Abnormal regulation of the hypothalamo-pituitary-adrenal axis in the genetically obese fa/fa rat.

作者信息

Guillaume-Gentil C, Rohner-Jeanrenaud F, Abramo F, Bestetti G E, Rossi G L, Jeanrenaud B

机构信息

Laboratoires de Recherches Métaboliques, Faculty of Medicine, University of Geneva, Switzerland.

出版信息

Endocrinology. 1990 Apr;126(4):1873-9. doi: 10.1210/endo-126-4-1873.

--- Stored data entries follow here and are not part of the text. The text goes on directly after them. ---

/-- Value of `ωF`. [folklore] -/
theorem ωF_apply : ωF (zOf a n k M j sgn α ρ w) = mω n k w := by
  simp only [ωF, Function.comp_apply, fanoutFn_apply, CondGen.fitF_apply, KnU_apply, sndF_zOf, takeFn_boolPair, List.length_replicate, mω]
/-- Value of `c1`. [folklore] -/
theorem c1_apply : c1 (zOf a n k M j sgn α ρ w) = mw1 n k w := by
  simp only [c1, Function.comp_apply, fanoutFn_apply, KnU_apply, sndF_zOf, dropFn_boolPair, List.length_replicate, mw1]
/-- Value of `uF`. [folklore] -/
theorem uF_apply : uF (zOf a n k M j sgn α ρ w) = mu n k w := by
  simp only [uF, Function.comp_apply, fanoutFn_apply, CondGen.fitF_apply, KU_apply, c1_apply, takeFn_boolPair, List.length_replicate, mu]
/-- Value of `c2`. [folklore] -/
theorem c2_apply : c2 (zOf a n k M j sgn α ρ w) = mw2 n k w := by
  simp only [c2, Function.comp_apply, fanoutFn_apply, KU_apply, c1_apply, dropFn_boolPair, List.length_replicate, mw2]
/-- Value of `SF`. [folklore] -/
theorem SF_apply : SF (zOf a n k M j sgn α ρ w) = mS n k M w := by
  simp only [SF, Function.comp_apply, fanoutFn_apply, CondGen.fitF_apply, knU_apply, c2_apply, takeFn_boolPair, List.length_replicate, mS]
/-- Value of `c3`. [folklore] -/
theorem c3_apply : c3 (zOf a n k M j sgn α ρ w) = mw3 n k M w := by
  simp only [c3, Function.comp_apply, fanoutFn_apply, knU_apply, c2_apply, dropFn_boolPair, List.length_replicate, mw3]
/-- Value of `τF`. [folklore] -/
theorem τF_apply : τF (zOf a n k M j sgn α ρ w) = mτ n k M w := by
  simp only [τF, Function.comp_apply, fanoutFn_apply, CondGen.fitF_apply, kkU_apply, c3_apply, takeFn_boolPair, List.length_replicate, mτ]
/-- **The two-scale tree bound through `x′` for the triangle kernel of the pieces of `G_k(0)`**: from (2.10) for the lattice pieces
(`(zeroLatticeKernelsH …).Ineq210 δ₁ C`, p26 g34), for the lines `G^η_{(j₁)}(0)` (`x–x′`), `G^η_{(j₂)}(0)` (`x′–x″`), `G^η_{(j₃)}(0)` (`x–x″`) and
a charge map with `‖T_μv‖ ≤ Q‖v‖`: `‖Γ′_μ(x,x′,x″)v‖ ≤ QC³(L^{j₁}η)^{2−(d+1)}(L^{j₂}η)^{2−(d+1)}(L^{j₃}η)^{2−(d+1)}e^{−δ′η|x−x′|₁/L^{j₁}η}e^{−δ′η|x′−x″|₁/L^{j₂}η}‖v‖`
for every rate `0 ≤ δ′ ≤ δ₁/(d+1)` (the decay of the third line is dropped). [cite: Balaban1983Higgs3, (2.10) p.426, (3.36) p.444] -/
theorem norm_triKernelZ_gpieceZ_le (hℓ : 1 ≤ ℓ) {δ₁ C : ℝ} (hC : 0 ≤ C)
    (h210 : (zeroLatticeKernelsH d ℓ k hℓ a m2).Ineq210 δ₁ C) {δ' : ℝ} (hδ'0 : 0 ≤ δ') (hδ' : δ' ≤ δ₁ / ((d + 1 : ℕ) : ℝ))
    {Q : ℝ} (T : Fin (d + 1) → W →ₗ[ℝ] W) (hT : ∀ (μ : Fin (d + 1)) (v : W), ‖T μ v‖ ≤ Q * ‖v‖) (j₁ j₂ j₃ : ℕ)
    (μ : Fin (d + 1)) (x x' x'' : Fin (d + 1) → ℤ) (v : W) :
    ‖triKernelZ T (gpieceZ ℓ k j₁ a m2) (gpieceZ ℓ k j₂ a m2) (gpieceZ ℓ k j₃ a m2) μ x x' x'' v‖ ≤
      Q * (C * scaleZ ℓ k j₁ ^ (2 - ((d + 1 : ℕ) : ℝ))) * (C * scaleZ ℓ k j₂ ^ (2 - ((d + 1 : ℕ) : ℝ))) *
          (C * scaleZ ℓ k j₃ ^ (2 - ((d + 1 : ℕ) : ℝ))) *
        Real.exp (-(δ' * (scaleZ ℓ k j₁)⁻¹ * (etaZ ℓ k * dist₁ x x'))) *
        Real.exp (-(δ' * (scaleZ ℓ k j₂)⁻¹ * (etaZ ℓ k * dist₁ x' x''))) * ‖v‖ := by
  have h1 := abs_gpieceZ_le hℓ h210 hδ'0 hδ' j₁ x x'
  have h2 := abs_gpieceZ_le hℓ h210 hδ'0 hδ' j₂ x' x''
  have h3 : |gpieceZ ℓ k j₃ a m2 x x''| ≤ C * scaleZ ℓ k j₃ ^ (2 - ((d + 1 : ℕ) : ℝ)) := by
    refine (abs_gpieceZ_le hℓ h210 hδ'0 hδ' j₃ x x'').trans ?_
    have hE : Real.exp (-(δ' * (scaleZ ℓ k j₃)⁻¹ * (etaZ ℓ k * dist₁ x x''))) ≤ 1 := by
      rw [Real.exp_le_one_iff, neg_nonpos]
      have := scaleZ_pos ℓ k j₃
      have := etaZ_pos ℓ k
      positivity
    have hc : 0 ≤ C * scaleZ ℓ k j₃ ^ (2 - ((d + 1 : ℕ) : ℝ)) := mul_nonneg hC (scaleZ_rpow_pos ℓ k j₃ _).le
    calc C * scaleZ ℓ k j₃ ^ (2 - ((d + 1 : ℕ) : ℝ)) * Real.exp (-(δ' * (scaleZ ℓ k j₃)⁻¹ * (etaZ ℓ k * dist₁ x x'')))
        ≤ C * scaleZ ℓ k j₃ ^ (2 - ((d + 1 : ℕ) : ℝ)) * 1 := mul_le_mul_of_nonneg_left hE hc
      _ = _ := mul_one _
  exact norm_triKernelZ_le (mul_nonneg hC (scaleZ_rpow_pos ℓ k j₁ _).le) (mul_nonneg hC (scaleZ_rpow_pos ℓ k j₂ _).le)
    (mul_nonneg hC (scaleZ_rpow_pos ℓ k j₃ _).le) T _ _ _ hT h1 h2 h3 μ v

DOI:10.1210/endo-126-4-1873
PMID:2318147
Abstract

Adrenalectomy has been shown to reverse most facets of the syndrome of the genetically obese fa/fa rat. However, a detailed analysis of the hypothalamo-pituitary-adrenal (HPA) axis in these animals is lacking. In the present study, morning corticosteronemia was higher in obese rats of both sexes than in lean ones, whereas evening corticosteronemia was higher only in obese male rats. The HPA axis was further investigated using stressful stimuli. Immobilization, ether, and cold stresses resulted in greater corticosterone levels in obese than in lean animals. These abnormalities consisted in upward shifts of the corticosterone response in obese females and absolute increases in that of obese males, indicating that such alterations were more pronounced in obese male than obese female rats. Due to this, the putative origin of the increased corticosterone output of obese rats was studied in males. Greater levels of ACTH were reached in obese than in lean rats when submitted to a cold stress (6 C). Dexamethasone produced a complete suppression of corticosterone output in both lean and obese rats. During the recovery from such suppression, corticosterone levels rose to higher values in obese than in lean rats. This observation together with the greater cold-induced ACTH output in obese rats suggest that the increased activity of the HPA axis of these animals is of central origin. Whatever its precise etiology within the central nervous system, it is proposed that the increased HPA axis activity in obese rats and its resultant hypercorticism play a role in the establishment and maintenance of their syndrome.

摘要

肾上腺切除术已被证明可逆转遗传性肥胖fa/fa大鼠综合征的大多数方面。然而,目前尚缺乏对这些动物下丘脑-垂体-肾上腺(HPA)轴的详细分析。在本研究中,肥胖大鼠无论雌雄,早晨的皮质酮血症均高于瘦大鼠,而仅肥胖雄性大鼠的夜间皮质酮血症较高。使用应激刺激对HPA轴进行了进一步研究。固定、乙醚和冷应激导致肥胖动物的皮质酮水平高于瘦动物。这些异常表现为肥胖雌性大鼠皮质酮反应的向上偏移以及肥胖雄性大鼠皮质酮反应的绝对增加,表明这种改变在肥胖雄性大鼠中比在肥胖雌性大鼠中更为明显。因此,在雄性大鼠中研究了肥胖大鼠皮质酮输出增加的假定来源。在冷应激(6℃)下,肥胖大鼠的促肾上腺皮质激素(ACTH)水平高于瘦大鼠。地塞米松可完全抑制瘦大鼠和肥胖大鼠的皮质酮输出。在从这种抑制状态恢复期间,肥胖大鼠的皮质酮水平升至比瘦大鼠更高的值。这一观察结果以及肥胖大鼠中冷诱导的ACTH输出增加表明,这些动物HPA轴活性的增加源于中枢。无论其在中枢神经系统内的确切病因是什么,有人提出肥胖大鼠HPA轴活性增加及其导致的高皮质醇血症在其综合征的发生和维持中起作用。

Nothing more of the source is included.